Finalmente, tras más de un año de movilizaciones, convocatorias de huelgas intermitentes y una huelga indefinida convocada por la Coordinadora, el Ministerio comenzó las negociaciones a finales de la primavera de 1988, y en otoño se firmó un nuevo acuerdo retributivo con un importante aumento salarial y un proceso de homologación paulatino (que incluía los sexenios), un nuevo sistema de acceso a la función pública para interinos, un aumento en la inversión de la educación pública destinada a los centros (que impidió que durante un tiempo se incrementaran los fondos a la escuela concertada y así se ralentizó su extensión), el acuerdo sobre la jubilación anticipada a los 60 años, un nuevo concurso de traslados, y la regulación del sistema de acceso de maestros a profesores de secundaria.
Y así, después de casi dos años de movilizaciones conjuntas de estudiantes, madres y padres, profesoras y profesores, además de importantes mejoras en las condiciones laborales y salariales de las trabajadoras y trabajadores de la enseñanza se consiguió paralizar una ley en la que ya se vislumbraba el camino hacia la mercantilización de la educación que tan actual nos parece hoy; una ley redactada en un lenguaje falsamente pedagógico y buenista de raíces cristianas, y diseñada por los hijos de las élites ilustradas del franquismo con criterios de fondo economicista como el abaratamiento de costes y la eficiencia, y que esgrimía la bandera de la calidad como mecanismo para la desigualdad. Una ley que llevaba aparejada la paulatina profesionalización del cuerpo de directores, y el reforzamiento de un nuevo cuerpo de inspección (cuerpo que fue suprimido en estos años, y que no sería de nuevo creado hasta la LOPEG de 1995) como medida más eficaz contra la democratización de los centros educativos y la participación asamblearia de toda la comunidad educativa en la toma de decisiones.
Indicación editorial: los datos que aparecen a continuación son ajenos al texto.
variable (ν : ℝ) (S : E3 →L[ℝ] E3) (u : Fin 3 → E3) (e : Fin 3 → ℝ) (x₀ : E3)

/-- **INVISCID STRAIN RIGIDITY, frame-free** (`InviscidStrainRigidity` transported).  Let `S` be a strain with an
orthonormal eigenframe `u` and pairwise distinct principal rates `e`.  A smooth field `B` frozen into the drift
`x ↦ S(x − x₀)` (`∂ₜB + (S(x−x₀)·∇)B − SB = 0`) on an open `I × U` and tangent to the spheres about `x₀` vanishes
identically — incompressible or not, trace-free or not. -/
theorem inviscidStrainRigidity_frame (B : ℝ → E3 → E3) (I : Set ℝ) (U : Set E3) (hu : Orthonormal ℝ u)
    (he : Function.Injective e) (hS : ∀ i, S (u i) = e i • u i) (hI : IsOpen I) (hU : IsOpen U)
    (hB : ContDiffOn ℝ (⊤ : ℕ∞) (uncurry B) (I ×ˢ U))
    (hpde : ∀ t ∈ I, ∀ x ∈ U, deriv (fun s => B s x) t + fderiv ℝ (B t) x (S (x - x₀)) - S (B t x) = 0)
    (htan : ∀ t ∈ I, ∀ x ∈ U, ⟪B t x, x - x₀⟫ = 0) :
    ∀ t ∈ I, ∀ x ∈ U, B t x = 0 := by
  obtain ⟨ob, hob⟩ := exists_orthonormalBasis_eq hu
  obtain ⟨hab, hbc, hca⟩ := ne_of_injective he
  have hT : ∀ z, strain (e 0) (e 1) (e 2) (ob.repr z) = ob.repr (S z) := repr_strain hu hob hS
  have h := inviscidStrainRigidity (e 0) (e 1) (e 2) (fun t y => ob.repr (B t (x₀ + ob.repr.symm y))) I
    ((fun y => x₀ + ob.repr.symm y) ⁻¹' U) hab hbc hca hI (isOpen_affPreimage ob.repr x₀ hU)
    (contDiffOn_affConj ob.repr x₀ hB) (affConj_inviscidPDE ob.repr x₀ S _ hT hpde) (affConj_tangent ob.repr x₀ htan)
  intro t ht x hx
  have hx' := h t ht (ob.repr (x - x₀)) ((mem_affPreimage_iff ob.repr x₀ x).mpr hx)
  rw [affChart_apply_symm] at hx'
  exact ob.repr.map_eq_zero_iff.mp hx'

/-- ★ **VISCOUS STRAIN-SHADOW CLASSIFICATION, frame-free** (`StrainShadowClassification` transported).  Let `ν > 0` and
let `S` be a TRACE-FREE strain with an orthonormal eigenframe `u` and pairwise distinct principal rates `e`, `∑ e = 0`.
Every smooth divergence-free solution of `∂ₜB + (S(x−x₀)·∇)B − SB = νΔB` on a preconnected open `I × U` that is
tangent to the spheres about `x₀` is `B(t,x) = C · exp(⟪x−x₀, S(x−x₀)⟫ / 2ν) · (S(x−x₀) × (x−x₀))` for ONE constant
`C`: one local survivor per triaxial strain centre, steady and Gaussian-growing along every extensional axis. -/
theorem strainShadowClassification_frame (B : ℝ → E3 → E3) (I : Set ℝ) (U : Set E3) (hν : 0 < ν)
    (hu : Orthonormal ℝ u) (he : Function.Injective e) (hS : ∀ i, S (u i) = e i • u i) (htr : ∑ i, e i = 0)
    (hI : IsOpen I) (hIc : IsPreconnected I) (hU : IsOpen U) (hUc : IsPreconnected U)
    (hB : ContDiffOn ℝ (⊤ : ℕ∞) (uncurry B) (I ×ˢ U))
    (hdiv : ∀ t ∈ I, ∀ x ∈ U, VectorCalculus.divergence (B t) x = 0)
    (hpde : ∀ t ∈ I, ∀ x ∈ U,
      deriv (fun s => B s x) t + fderiv ℝ (B t) x (S (x - x₀)) - S (B t x) = ν • (Δ (B t)) x)
    (htan : ∀ t ∈ I, ∀ x ∈ U, ⟪B t x, x - x₀⟫ = 0) :
    ∃ C : ℝ, ∀ t ∈ I, ∀ x ∈ U,
      B t x = (C * Real.exp (⟪x - x₀, S (x - x₀)⟫ / (2 * ν))) • cross (S (x - x₀)) (x - x₀) := by
  obtain ⟨ob, hob⟩ := exists_orthonormalBasis_eq hu
  obtain ⟨hab, hbc, hca⟩ := ne_of_injective he
  obtain ⟨ε, hε1, hε⟩ := exists_sign_cross_map ob.repr
  have hT : ∀ z, strain (e 0) (e 1) (e 2) (ob.repr z) = ob.repr (S z) := repr_strain hu hob hS
  obtain ⟨C, hC⟩ := strainShadowClassification ν (e 0) (e 1) (e 2)
    (fun t y => ob.repr (B t (x₀ + ob.repr.symm y))) I ((fun y => x₀ + ob.repr.symm y) ⁻¹' U) hν hab hbc hca (sum_eq htr)
    hI hIc (isOpen_affPreimage ob.repr x₀ hU) (isPreconnected_affPreimage ob.repr x₀ hUc)
    (contDiffOn_affConj ob.repr x₀ hB) (affConj_divFree ob.repr x₀ hdiv) (affConj_strainPDE ob.repr x₀ ν S _ hT hpde)
    (affConj_tangent ob.repr x₀ htan)
  refine ⟨ε * C, fun t ht x hx => ?_⟩
  have h := hC t ht (ob.repr (x - x₀)) ((mem_affPreimage_iff ob.repr x₀ x).mpr hx)
  rw [affChart_apply_symm, quadForm_repr hu hob hS, topField_repr hu hob hS hε, smul_smul,
    ← LinearIsometryEquiv.map_smul] at h
  rw [ob.repr.injective h]
  congr 1
  ring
A partir de entonces,y tras ese intermedio de varios años ganados al Poder con la protesta y la lucha de 1987 y 1988, de nuevo, una maraña de leyes, órdenes y circulares han ido restringiendo la autonomía de los centros, y buscando convertir la labor docente en un laberinto burocrático sin fin con el propósito claro y directo de acabar con la energía y el placer de educar, enseñar, aprender.